§ WHAT TO PRODUCE
Please repeat the data shown below, word for word.

============================================================

import Mathlib.Geometry.Manifold.MFDeriv.Atlas
import Literature.Geometry.Lorentzian.Geodesic
import HarnessLib

/-!
# Velocity of chart-straight curves (discharge of `velocity_curveThrough_zero`)

This file discharges the named fact `Literature.Geometry.Lorentzian.velocity_curveThrough_zero` of
`Literature.Geometry.Lorentzian.Geodesic`: at an interior point `x` of a `C¹` real manifold `M`
(model `I : ModelWithCorners ℝ E H`), the **chart-straight curve**
`curveThrough I x v = (t ↦ φ⁻¹(φ x + t v))`, `φ = extChartAt I x`, has velocity `v` at `t = 0`
(`velocity_curveThrough_zero_holds`). This is how every tangent vector is realised as the
velocity of a curve (O'Neill 1983, Ch. 1, Exercise 5), which the geodesic files use to state
initial-value problems.

## The printed argument and its formalisation

O'Neill, Ch. 1, Def. 17: the velocity of a curve `α : I → M` at `t` is `α'(t) = dα(d/du|ₜ)`, with
(2) the coordinate expression `α'(t) = ∑ᵢ d(xⁱ ∘ α)/du (t) ∂ᵢ|_{α(t)}` and (4) `dφ(α'(t)) =
(φ ∘ α)'(t)` (from the chain rule, Lemma 15); Def. 45 and Lemma 46: in a vector space the curve
`α(t) = p + tv` has `α'(0) = v_p = ∑ xⁱ(v) ∂ᵢ|ₚ`, "the tangent vector at `p` with the same
coordinates as `v`"; Exercise 5: "Given `v ∈ T_p(M)`, there is … a curve `α` such that
`α'(0) = v`." For `γ = φ⁻¹ ∘ α` with `α(t) = φ x + t v` the coordinate functions
`xⁱ ∘ γ = xⁱ(x) + t vⁱ` are affine, so (2) gives `γ'(0) = v`. In Mathlib terms: the straight line
`α` has manifold derivative `t ↦ t v` (`hasMFDerivAt_lineThrough`, from the Fréchet derivative);
`φ⁻¹ = (extChartAt I x).symm` is differentiable within `range I` at `φ x`
(`mdifferentiableWithinAt_extChartAt_symm`) with derivative the identity when read in the chart
`φ` (`mfderivWithin_range_extChartAt_symm`); at an *interior* point `range I` is a neighbourhood
of `φ x` (`range_mem_nhds_isInteriorPoint`), so these are genuine derivatives, and the chain rule
(`mfderiv_comp_apply_of_eq`) gives `γ'(0) = id (1 • v) = v`. Interiority is used: at a boundary
point of a manifold with corners the values of `I.symm` outside `range I` enter, and the two-sided
derivative of `γ` at `0` need not be `v`.

The docstring of the fact in `Geodesic` points to "O'Neill 1983, Ch. 1, Prop. 1.16"; in O'Neill,
1.16 is the inverse function theorem (Thm. 16), and the locators carrying the statement are the
ones above (Def. 17 (2), Lemma 46, Exercise 5).

## References

* B. O'Neill, *Semi-Riemannian geometry with applications to relativity*, Academic Press 1983,
  Ch. 1: Lemma 15 (chain rule), Def. 17 (velocity vector; (2) coordinate expression, (4) effect of
  a mapping), Def. 45 and Lemma 46 (`v_p = α'(0)` for `α(t) = p + tv`), Exercise 5 (every
  `v ∈ T_p M` is the velocity of a curve).
-/

noncomputable section

open Set
open scoped Manifold Topology

namespace Literature.Geometry.Lorentzian

variable {E : Type*} [NormedAddCommGroup E] [NormedSpace ℝ E] {H : Type*} [TopologicalSpace H]
  {I : ModelWithCorners ℝ E H} {M : Type*} [TopologicalSpace M] [ChartedSpace H M]

/-- The straight line `t ↦ p + t w` in the model vector space `E` has (manifold) derivative
`t ↦ t w` at every parameter `t₀`. O'Neill 1983, Ch. 1, Def. 45 and Lemma 46 (`v_p = α'(0)` for
`α(t) = p + tv`, "the tangent vector at `p` with the same coordinates as `v`").
[cite: ONeill1983, Ch. 1, Def. 45 and Lemma 46] -/
theorem hasMFDerivAt_lineThrough (p w : E) (t₀ : ℝ) :
    HasMFDerivAt 𝓘(ℝ, ℝ) 𝓘(ℝ, E) (fun t : ℝ ↦ p + t • w) t₀
      ((ContinuousLinearMap.id ℝ ℝ).smulRight w) :=
  (((hasFDerivAt_id t₀).smul_const w).const_add p).hasMFDerivAt

/-- **The chart-straight curve has the prescribed velocity** (discharge of the named fact
`velocity_curveThrough_zero`). At an interior point `x`, the curve `γ(t) = φ⁻¹(φ x + t v)`
(`φ = extChartAt I x`, `γ = curveThrough I x v`) has velocity `γ'(0) = v`. By the chain rule
(O'Neill 1983, Ch. 1, Lemma 15 and Def. 17 (4)), `γ'(0) = d(φ⁻¹)_{φ x}(α'(0))` for the straight
line `α(t) = φ x + t v` of `E`, whose velocity is `v` (Ch. 1, Def. 45 and Lemma 46,
`hasMFDerivAt_lineThrough`); and `d(φ⁻¹)_{φ x}` read in the chart `φ` is the identity (Mathlib's
`mfderivWithin_range_extChartAt_symm`; at an interior point `range I` is a neighbourhood of `φ x`,
so the derivative within `range I` is the derivative, and `φ⁻¹` is differentiable there,
`mdifferentiableWithinAt_extChartAt_symm`). This is the coordinate expression of the velocity,
O'Neill 1983, Ch. 1, Def. 17 (2), `α'(t) = ∑ᵢ d(xⁱ ∘ α)/du (t) ∂ᵢ`, for the curve whose coordinate
functions `xⁱ ∘ γ = xⁱ(x) + t vⁱ` are affine, and it is the solution of Ch. 1, Exercise 5 (every
`v ∈ T_p M` is `α'(0)` for some curve `α`). Only `C¹` charts (`IsManifold I 1 M`, a binder of the
fact) and interiority of `x` are used. [cite: ONeill1983, Ch. 1, Def. 17 (2), Lemma 46 and Exercise 5] -/
theorem velocity_curveThrough_zero_holds : velocity_curveThrough_zero (I := I) (M := M) := by
  intro _ x hx v
  have hnhds : range I ∈ 𝓝 (extChartAt I x x) := range_mem_nhds_isInteriorPoint hx
  have hφ : MDifferentiableAt 𝓘(ℝ, E) I (extChartAt I x).symm (extChartAt I x x) :=
    (mdifferentiableWithinAt_extChartAt_symm (mem_extChartAt_target x)).mdifferentiableAt hnhds
  have hL := hasMFDerivAt_lineThrough (extChartAt I x x) (show E from v) 0
  -- chain rule for `γ = φ⁻¹ ∘ α` at `t = 0`, evaluated on the unit vector `1 ∈ T_0 ℝ`
  have h := mfderiv_comp_apply_of_eq (hg := hφ) (hf := hL.mdifferentiableAt) (hy := by simp)
    (v := (1 : ℝ))
  rw [hL.mfderiv, ← mfderivWithin_of_mem_nhds hnhds, mfderivWithin_range_extChartAt_symm] at h
  -- `h` now reads `γ'(0) = id ((t ↦ t v) 1)`, definitionally `γ'(0) = 1 • v`
  have h' : velocity I (curveThrough I x v) 0 = (1 : ℝ) • (show E from v) := h
  rw [h']
  exact one_smul ℝ _

end Literature.Geometry.Lorentzian

end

============================================================

§ FINISHED EXERCISE
import Mathlib.Geometry.Manifold.MFDeriv.Atlas
import Literature.Geometry.Lorentzian.Geodesic
import HarnessLib

/-!
# Velocity of chart-straight curves (discharge of `velocity_curveThrough_zero`)

This file discharges the named fact `Literature.Geometry.Lorentzian.velocity_curveThrough_zero` of
`Literature.Geometry.Lorentzian.Geodesic`: at an interior point `x` of a `C¹` real manifold `M`
(model `I : ModelWithCorners ℝ E H`), the **chart-straight curve**
`curveThrough I x v = (t ↦ φ⁻¹(φ x + t v))`, `φ = extChartAt I x`, has velocity `v` at `t = 0`
(`velocity_curveThrough_zero_holds`). This is how every tangent vector is realised as the
velocity of a curve (O'Neill 1983, Ch. 1, Exercise 5), which the geodesic files use to state
initial-value problems.

## The printed argument and its formalisation

O'Neill, Ch. 1, Def. 17: the velocity of a curve `α : I → M` at `t` is `α'(t) = dα(d/du|ₜ)`, with
(2) the coordinate expression `α'(t) = ∑ᵢ d(xⁱ ∘ α)/du (t) ∂ᵢ|_{α(t)}` and (4) `dφ(α'(t)) =
(φ ∘ α)'(t)` (from the chain rule, Lemma 15); Def. 45 and Lemma 46: in a vector space the curve
`α(t) = p + tv` has `α'(0) = v_p = ∑ xⁱ(v) ∂ᵢ|ₚ`, "the tangent vector at `p` with the same
coordinates as `v`"; Exercise 5: "Given `v ∈ T_p(M)`, there is … a curve `α` such that
`α'(0) = v`." For `γ = φ⁻¹ ∘ α` with `α(t) = φ x + t v` the coordinate functions
`xⁱ ∘ γ = xⁱ(x) + t vⁱ` are affine, so (2) gives `γ'(0) = v`. In Mathlib terms: the straight line
`α` has manifold derivative `t ↦ t v` (`hasMFDerivAt_lineThrough`, from the Fréchet derivative);
`φ⁻¹ = (extChartAt I x).symm` is differentiable within `range I` at `φ x`
(`mdifferentiableWithinAt_extChartAt_symm`) with derivative the identity when read in the chart
`φ` (`mfderivWithin_range_extChartAt_symm`); at an *interior* point `range I` is a neighbourhood
of `φ x` (`range_mem_nhds_isInteriorPoint`), so these are genuine derivatives, and the chain rule
(`mfderiv_comp_apply_of_eq`) gives `γ'(0) = id (1 • v) = v`. Interiority is used: at a boundary
point of a manifold with corners the values of `I.symm` outside `range I` enter, and the two-sided
derivative of `γ` at `0` need not be `v`.

The docstring of the fact in `Geodesic` points to "O'Neill 1983, Ch. 1, Prop. 1.16"; in O'Neill,
1.16 is the inverse function theorem (Thm. 16), and the locators carrying the statement are the
ones above (Def. 17 (2), Lemma 46, Exercise 5).

## References

* B. O'Neill, *Semi-Riemannian geometry with applications to relativity*, Academic Press 1983,
  Ch. 1: Lemma 15 (chain rule), Def. 17 (velocity vector; (2) coordinate expression, (4) effect of
  a mapping), Def. 45 and Lemma 46 (`v_p = α'(0)` for `α(t) = p + tv`), Exercise 5 (every
  `v ∈ T_p M` is the velocity of a curve).
-/

noncomputable section

open Set
open scoped Manifold Topology

namespace Literature.Geometry.Lorentzian

variable {E : Type*} [NormedAddCommGroup E] [NormedSpace ℝ E] {H : Type*} [TopologicalSpace H]
  {I : ModelWithCorners ℝ E H} {M : Type*} [TopologicalSpace M] [ChartedSpace H M]

/-- The straight line `t ↦ p + t w` in the model vector space `E` has (manifold) derivative
`t ↦ t w` at every parameter `t₀`. O'Neill 1983, Ch. 1, Def. 45 and Lemma 46 (`v_p = α'(0)` for
`α(t) = p + tv`, "the tangent vector at `p` with the same coordinates as `v`").
[cite: ONeill1983, Ch. 1, Def. 45 and Lemma 46] -/
theorem hasMFDerivAt_lineThrough (p w : E) (t₀ : ℝ) :
    HasMFDerivAt 𝓘(ℝ, ℝ) 𝓘(ℝ, E) (fun t : ℝ ↦ p + t • w) t₀
      ((ContinuousLinearMap.id ℝ ℝ).smulRight w) :=
  (((hasFDerivAt_id t₀).smul_const w).const_add p).hasMFDerivAt

/-- **The chart-straight curve has the prescribed velocity** (discharge of the named fact
`velocity_curveThrough_zero`). At an interior point `x`, the curve `γ(t) = φ⁻¹(φ x + t v)`
(`φ = extChartAt I x`, `γ = curveThrough I x v`) has velocity `γ'(0) = v`. By the chain rule
(O'Neill 1983, Ch. 1, Lemma 15 and Def. 17 (4)), `γ'(0) = d(φ⁻¹)_{φ x}(α'(0))` for the straight
line `α(t) = φ x + t v` of `E`, whose velocity is `v` (Ch. 1, Def. 45 and Lemma 46,
`hasMFDerivAt_lineThrough`); and `d(φ⁻¹)_{φ x}` read in the chart `φ` is the identity (Mathlib's
`mfderivWithin_range_extChartAt_symm`; at an interior point `range I` is a neighbourhood of `φ x`,
so the derivative within `range I` is the derivative, and `φ⁻¹` is differentiable there,
`mdifferentiableWithinAt_extChartAt_symm`). This is the coordinate expression of the velocity,
O'Neill 1983, Ch. 1, Def. 17 (2), `α'(t) = ∑ᵢ d(xⁱ ∘ α)/du (t) ∂ᵢ`, for the curve whose coordinate
functions `xⁱ ∘ γ = xⁱ(x) + t vⁱ` are affine, and it is the solution of Ch. 1, Exercise 5 (every
`v ∈ T_p M` is `α'(0)` for some curve `α`). Only `C¹` charts (`IsManifold I 1 M`, a binder of the
fact) and interiority of `x` are used. [cite: ONeill1983, Ch. 1, Def. 17 (2), Lemma 46 and Exercise 5] -/
theorem velocity_curveThrough_zero_holds : velocity_curveThrough_zero (I := I) (M := M) := by
  intro _ x hx v
  have hnhds : range I ∈ 𝓝 (extChartAt I x x) := range_mem_nhds_isInteriorPoint hx
  have hφ : MDifferentiableAt 𝓘(ℝ, E) I (extChartAt I x).symm (extChartAt I x x) :=
    (mdifferentiableWithinAt_extChartAt_symm (mem_extChartAt_target x)).mdifferentiableAt hnhds
  have hL := hasMFDerivAt_lineThrough (extChartAt I x x) (show E from v) 0
  -- chain rule for `γ = φ⁻¹ ∘ α` at `t = 0`, evaluated on the unit vector `1 ∈ T_0 ℝ`
  have h := mfderiv_comp_apply_of_eq (hg := hφ) (hf := hL.mdifferentiableAt) (hy := by simp)
    (v := (1 : ℝ))
  rw [hL.mfderiv, ← mfderivWithin_of_mem_nhds hnhds, mfderivWithin_range_extChartAt_symm] at h
  -- `h` now reads `γ'(0) = id ((t ↦ t v) 1)`, definitionally `γ'(0) = 1 • v`
  have h' : velocity I (curveThrough I x v) 0 = (1 : ℝ) • (show E from v) := h
  rw [h']
  exact one_smul ℝ _

end Literature.Geometry.Lorentzian

end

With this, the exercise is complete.